With recent changes I managed to eliminate having to explore branches to more than d+1, where d=depth.
This occurred because I realized that while semiprimes do not have one unique path through an undirected graph, parallels can nevertheless be drawn between the operation of multiplication and convolution. But that unlike convolution, at least in the nieve case, there always exists a deconvolution as it were.
And that because smaller magnitude digits in a semiprime have inordinate impacts on larger digits, that this convolution-like process (where we can add p up to q times to get n, or q up to p times to get n) should have a bias affect that flows from rightmost digits to leftmost (larger magnitude) columns of a number. Meaning effectively, where we might bruteforce the factors (p, q) of a semiprime n, by trying each digit 0-9 at each magnitude up to the largest magnitude of the root of n, there must exist a metric that controls for the selection of branching such that the correct combinations of digits at some search depth, ultimately lead to the production of n, and that this problem should be convertible to a shallow depth search of a branch.

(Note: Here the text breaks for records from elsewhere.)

/-- **`c₁(n) ≠ 0 ⟺ P(n) ∉ 2E(K[n])`** — the `M = 1` case, where «Kolyvagin index `≥ 1`» is exactly «Kolyvagin prime at `2`»
(`Zhang2014.IsKolyvaginPrime … 2 ℓ`: `ℓ ∤ 2 N_E d_K` inert with `2 ∣ ℓ + 1`, `2 ∣ a_ℓ`). The right-hand side is VERBATIM the
certificate clause of crux 22136 / stub C of line `genus-supply`. [cite: McCallumLMS1991, Cor. 4.5] [cite: GrossLMS1991, Prop. 4.7 (1)] -/
theorem kolyvaginClass_two_ne_zero_iff_not_two_dvd [W.IsElliptic] [W.IsGloballyMinimal] (hK : IsImaginaryQuadratic K)
    (hodd : Odd (NumberField.discr K)) (h3 : NumberField.discr K ≠ -3)
    (hH : SatisfiesHeegnerHypothesis (W.conductorNorm ℤ) K) (hsurj : W.HasSurjectiveModNGaloisRep ((2 : ℤ) ^ 1))
    {n : ℕ} (hn : Squarefree n) (hkol : ∀ q ∈ n.primeFactors, Zhang2014.IsKolyvaginPrime (W.conductorNorm ℤ) W K 2 q)
    (d : (m : ℕ) → m ∣ n → KolyvaginHeegnerData Dt β ι m) :
    (d n dvd_rfl).kolyvaginClass Nat.prime_two 1 ≠ 0 ↔
      ¬ ∃ Q : (W.baseChange (ringClassField K ι n)).toAffine.Point, (2 : ℤ) • Q = (d n dvd_rfl).derivedPoint := by
  rw [kolyvaginClass_two_ne_zero_iff_not_pow_dvd hK hodd h3 hH hsurj hn (fun q hq ↦ ⟨hkol q hq, (hkol q hq).2.2.2.2.2⟩) d]
  simp only [pow_one, Nat.cast_ofNat]

/-! ## §3 The crux's certificate as a `KolyvaginNonvanishingAtTwo`-shaped conclusion for `(E, K)` -/

/-- **Certificate ⟹ Kolyvagin non-vanishing at `2` (conclusion shape of item 23948, for the same `(E, K)`).** On the crux's frame,
Kolyvagin–Heegner data at the divisors of a square-free product `n` of Kolyvagin primes at `2` whose top derived point is
`2`-primitive give `KolSupp (IsKolyvaginPrime N_E W K 2) n ∧ 1 ≤ 1 ∧ (1 : ℕ∞) ≤ M(n) ∧ c₁(n) ≠ 0` — literally the matrix of
`Summit.…Theses.TwoAdicConverse.KolyvaginNonvanishingAtTwo` at `(Dt, β, ι, n, d n, M = 1)` (that item's extra hypotheses —
reduction type at `2`, `2` split in `K`, `E(K)[2] = 0` — play no role in the conclusion). So the open kernel U of 22136 is a
STRENGTHENING (`M = 1`, and `M_∞ = 0` in McCallum's terms) of Kolyvagin's conjecture at `2` for `(E, K)`, the open kernel of
19220/23948. [cite: McCallumLMS1991, Cor. 4.5, §5] [cite: GrossLMS1991, Prop. 4.7 (1)] [cite: WZhang2014, Notations (xii)] -/
theorem kolyvaginNonvanishing_two_of_certificate [W.IsElliptic] [W.IsGloballyMinimal] (hK : IsImaginaryQuadratic K)
    (hodd : Odd (NumberField.discr K)) (h3 : NumberField.discr K ≠ -3)
    (hH : SatisfiesHeegnerHypothesis (W.conductorNorm ℤ) K) (hsurj : W.HasSurjectiveModNGaloisRep ((2 : ℤ) ^ 1))
    {n : ℕ} (hn : Squarefree n) (hkol : ∀ q ∈ n.primeFactors, Zhang2014.IsKolyvaginPrime (W.conductorNorm ℤ) W K 2 q)
    (d : (m : ℕ) → m ∣ n → KolyvaginHeegnerData Dt β ι m)
    (hcert : ¬ ∃ Q : (W.baseChange (ringClassField K ι n)).toAffine.Point, (2 : ℤ) • Q = (d n dvd_rfl).derivedPoint) :
    KolyvaginDescent.KolSupp (Zhang2014.IsKolyvaginPrime (W.conductorNorm ℤ) W K 2) n ∧ 1 ≤ 1 ∧
      ((1 : ℕ) : ℕ∞) ≤ Zhang2014.levelIndex W 2 n ∧ (d n dvd_rfl).kolyvaginClass Nat.prime_two 1 ≠ 0 :=
  ⟨⟨hn, hkol⟩, le_rfl, Zhang2014.natCast_le_levelIndex_iff.mpr fun q hq ↦ (hkol q hq).2.2.2.2.2,
    (kolyvaginClass_two_ne_zero_iff_not_two_dvd hK hodd h3 hH hsurj hn hkol d).mpr hcert⟩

The next logical leap was that if digits in different columns to the right, have more affect on digits closer to them on the left (versus farther away), then there must be a maximal depth that this is true for.

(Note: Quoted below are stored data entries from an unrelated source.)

import Literature.NumberTheory.LFunctions.SelbergDeltaDensityInput
import HarnessLib

/-!
# The density input, asymptotic form: `∑_{T/2<γ≤5T/2} m(ρ) δ_ρ e^{τδ_ρ/4} ≤ c_near · T`

Topic `Literature/NumberTheory/LFunctions`. Everything in this file is PROVED (no definitions, no
named facts).

We specialise the explicit bound `nearSum_le_explicit` (`SelbergDeltaDensityInput.lean`) to the
parameters `X = T^{1/60}` (mollifier length), `V = T^{19/20}` (Gaussian window),
`ε = T^{-1/40}` (the free parameter of Lemma 9.23), `M'' = 1200` (`τ ≤ log T/1200`), feed it the
Gaussian critical-line mean square
(`Literature.NumberTheory.LFunctions.TwistedMoment.meanSquare_zetaMollifierG_half_le`), and verify the
elementary numerics for `T ≥ 10^{1000}`: the result is `nearSum_le_linear`, the `O(T)` bound for the
off-line input of the `L¹` theory of `S(t+h) − S(t)` with a constant independent of `τ` (hence of
the shift `h`), which is what makes Selberg's choice of a large shift scale possible.

## References

* A. Selberg, *Contributions to the theory of the Riemann zeta-function* (1946), Thm. 1, §§5–7.
* E. C. Titchmarsh, *The Theory of the Riemann Zeta-Function*, 2nd ed. (1986), Thm. 9.19 (C),
  §9.26. [cite: Titchmarsh1986, §9.26]
-/

noncomputable section

open Complex Real MeasureTheory Set Filter Finset

namespace Literature.NumberTheory.LFunctions.SelbergDelta

open Literature.NumberTheory.LFunctions.TwistedMoment
open Literature.NumberTheory.LFunctions.ZeroOrdinateSums

/-! ### Elementary numerics for `T ≥ 10^{1000}` -/

/-- `T = T^a · T^b` for `a + b = 1`, `T > 0`. [folklore] -/
theorem rpow_split {T a b : ℝ} (hT : 0 < T) (hab : a + b = 1) : T = T ^ a * T ^ b := by
  rw [← Real.rpow_add hT, hab, Real.rpow_one]

/-- `log 25 ≤ 4`, `log 10 ≤ 3`, `log 4 ≤ 2`, `log 3 ≤ 2`. [folklore] -/
theorem log_consts : Real.log 25 ≤ 4 ∧ Real.log 10 ≤ 3 ∧ Real.log 4 ≤ 2 ∧ Real.log 3 ≤ 2 := by
  have he := Real.exp_one_gt_d9
  have h27 : (2.7 : ℝ) ≤ Real.exp 1 := by linarith
  have p2 := pow_le_pow_left₀ (by norm_num : (0:ℝ) ≤ 2.7) h27 2
  have p3 := pow_le_pow_left₀ (by norm_num : (0:ℝ) ≤ 2.7) h27 3
  have p4 := pow_le_pow_left₀ (by norm_num : (0:ℝ) ≤ 2.7) h27 4
  have h2 : Real.exp 2 = Real.exp 1 ^ 2 := by rw [← Real.exp_nat_mul]; norm_num
  have h3 : Real.exp 3 = Real.exp 1 ^ 3 := by rw [← Real.exp_nat_mul]; norm_num
  have h4 : Real.exp 4 = Real.exp 1 ^ 4 := by rw [← Real.exp_nat_mul]; norm_num
  refine ⟨?_, ?_, ?_, ?_⟩
  · rw [Real.log_le_iff_le_exp (by norm_num), h4]; norm_num at p4; linarith
  · rw [Real.log_le_iff_le_exp (by norm_num), h3]; norm_num at p3; linarith
  · rw [Real.log_le_iff_le_exp (by norm_num), h2]; norm_num at p2; linarith
  · rw [Real.log_le_iff_le_exp (by norm_num), h2]; norm_num at p2; linarith

/-- From `10^{1000} ≤ T`: `10^k ≤ T^s` whenever `k ≤ 1000 s` (`s > 0`). [folklore] -/
theorem pow_ten_le_rpow {T s : ℝ} {k : ℕ} (hT : (10 : ℝ) ^ (1000 : ℕ) ≤ T) (hs : 0 < s) (hk : (k : ℝ) ≤ 1000 * s) :
    (10 : ℝ) ^ k ≤ T ^ s := by
  have hT0 : 0 < T := lt_of_lt_of_le (by positivity) hT
  calc (10 : ℝ) ^ k = (10 : ℝ) ^ (k : ℝ) := (Real.rpow_natCast 10 k).symm
    _ ≤ (10 : ℝ) ^ (1000 * s) := Real.rpow_le_rpow_of_exponent_le (by norm_num) hk
    _ = ((10 : ℝ) ^ (1000 : ℕ)) ^ s := by rw [← Real.rpow_natCast 10 1000, ← Real.rpow_mul (by norm_num)]; norm_num
    _ ≤ T ^ s := Real.rpow_le_rpow (by positivity) hT hs.le

/-- `1 ≤ T` and `0 < T` from the threshold. [folklore] -/
theorem one_le_of_threshold {T : ℝ} (hT : (10 : ℝ) ^ (1000 : ℕ) ≤ T) : 1 ≤ T ∧ 0 < T := by
  have h : (1 : ℝ) ≤ (10 : ℝ) ^ (1000 : ℕ) := one_le_pow₀ (by norm_num)
  exact ⟨h.trans hT, lt_of_lt_of_le (by positivity) hT⟩

/-- `2000 ≤ log T` from the threshold (`log 10 > 2`). [folklore] -/
theorem log_ge_of_threshold {T : ℝ} (hT : (10 : ℝ) ^ (1000 : ℕ) ≤ T) : 2000 ≤ Real.log T := by
  have h10 : (2 : ℝ) ≤ Real.log 10 := by
    rw [Real.le_log_iff_exp_le (by norm_num)]
    have := Real.exp_one_lt_d9
    have h2 : Real.exp 2 = Real.exp 1 * Real.exp 1 := by rw [← Real.exp_add]; norm_num
    rw [h2]; nlinarith [Real.exp_pos 1]
  have h1 : Real.log ((10 : ℝ) ^ (1000 : ℕ)) ≤ Real.log T := Real.log_le_log (by positivity) hT
  rw [Real.log_pow] at h1
  push_cast at h1
  linarith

Ergo the prior problem of combinatorial explosion should reduce down to a linear problem.
What it looks like is the search space for factoring a semiprime n, or breaking a public key, should be reduceable to k<=100, (k)floor(log(n, 10)) regardless of the bitlength of the key.
And that is what I have seen so far in my testing.
Right now I'm working on implementing a generalization so the code fully runs across all magnitudes of a key we're looking to decrypt, but the core algorithm seems to do its job quite well. I'm also battle-testing it to look for edge cases and non-filterable branches that have to be dealed with but so far I haven't encountered any in my tests.
We're in the home stretch from everything I can see, God willing.
I think, if your approach worked, RSA would've been broken decades ago.
Needle-in-a-haystack. I got lucky. As absurd an explaination as that is, it is the truth. It took four years of being unlucky in the process.
As for ECC, I have some work-in-progress research related to novel mathematical tools including experimental algebras and extensions of polynomials to certain modular spaces.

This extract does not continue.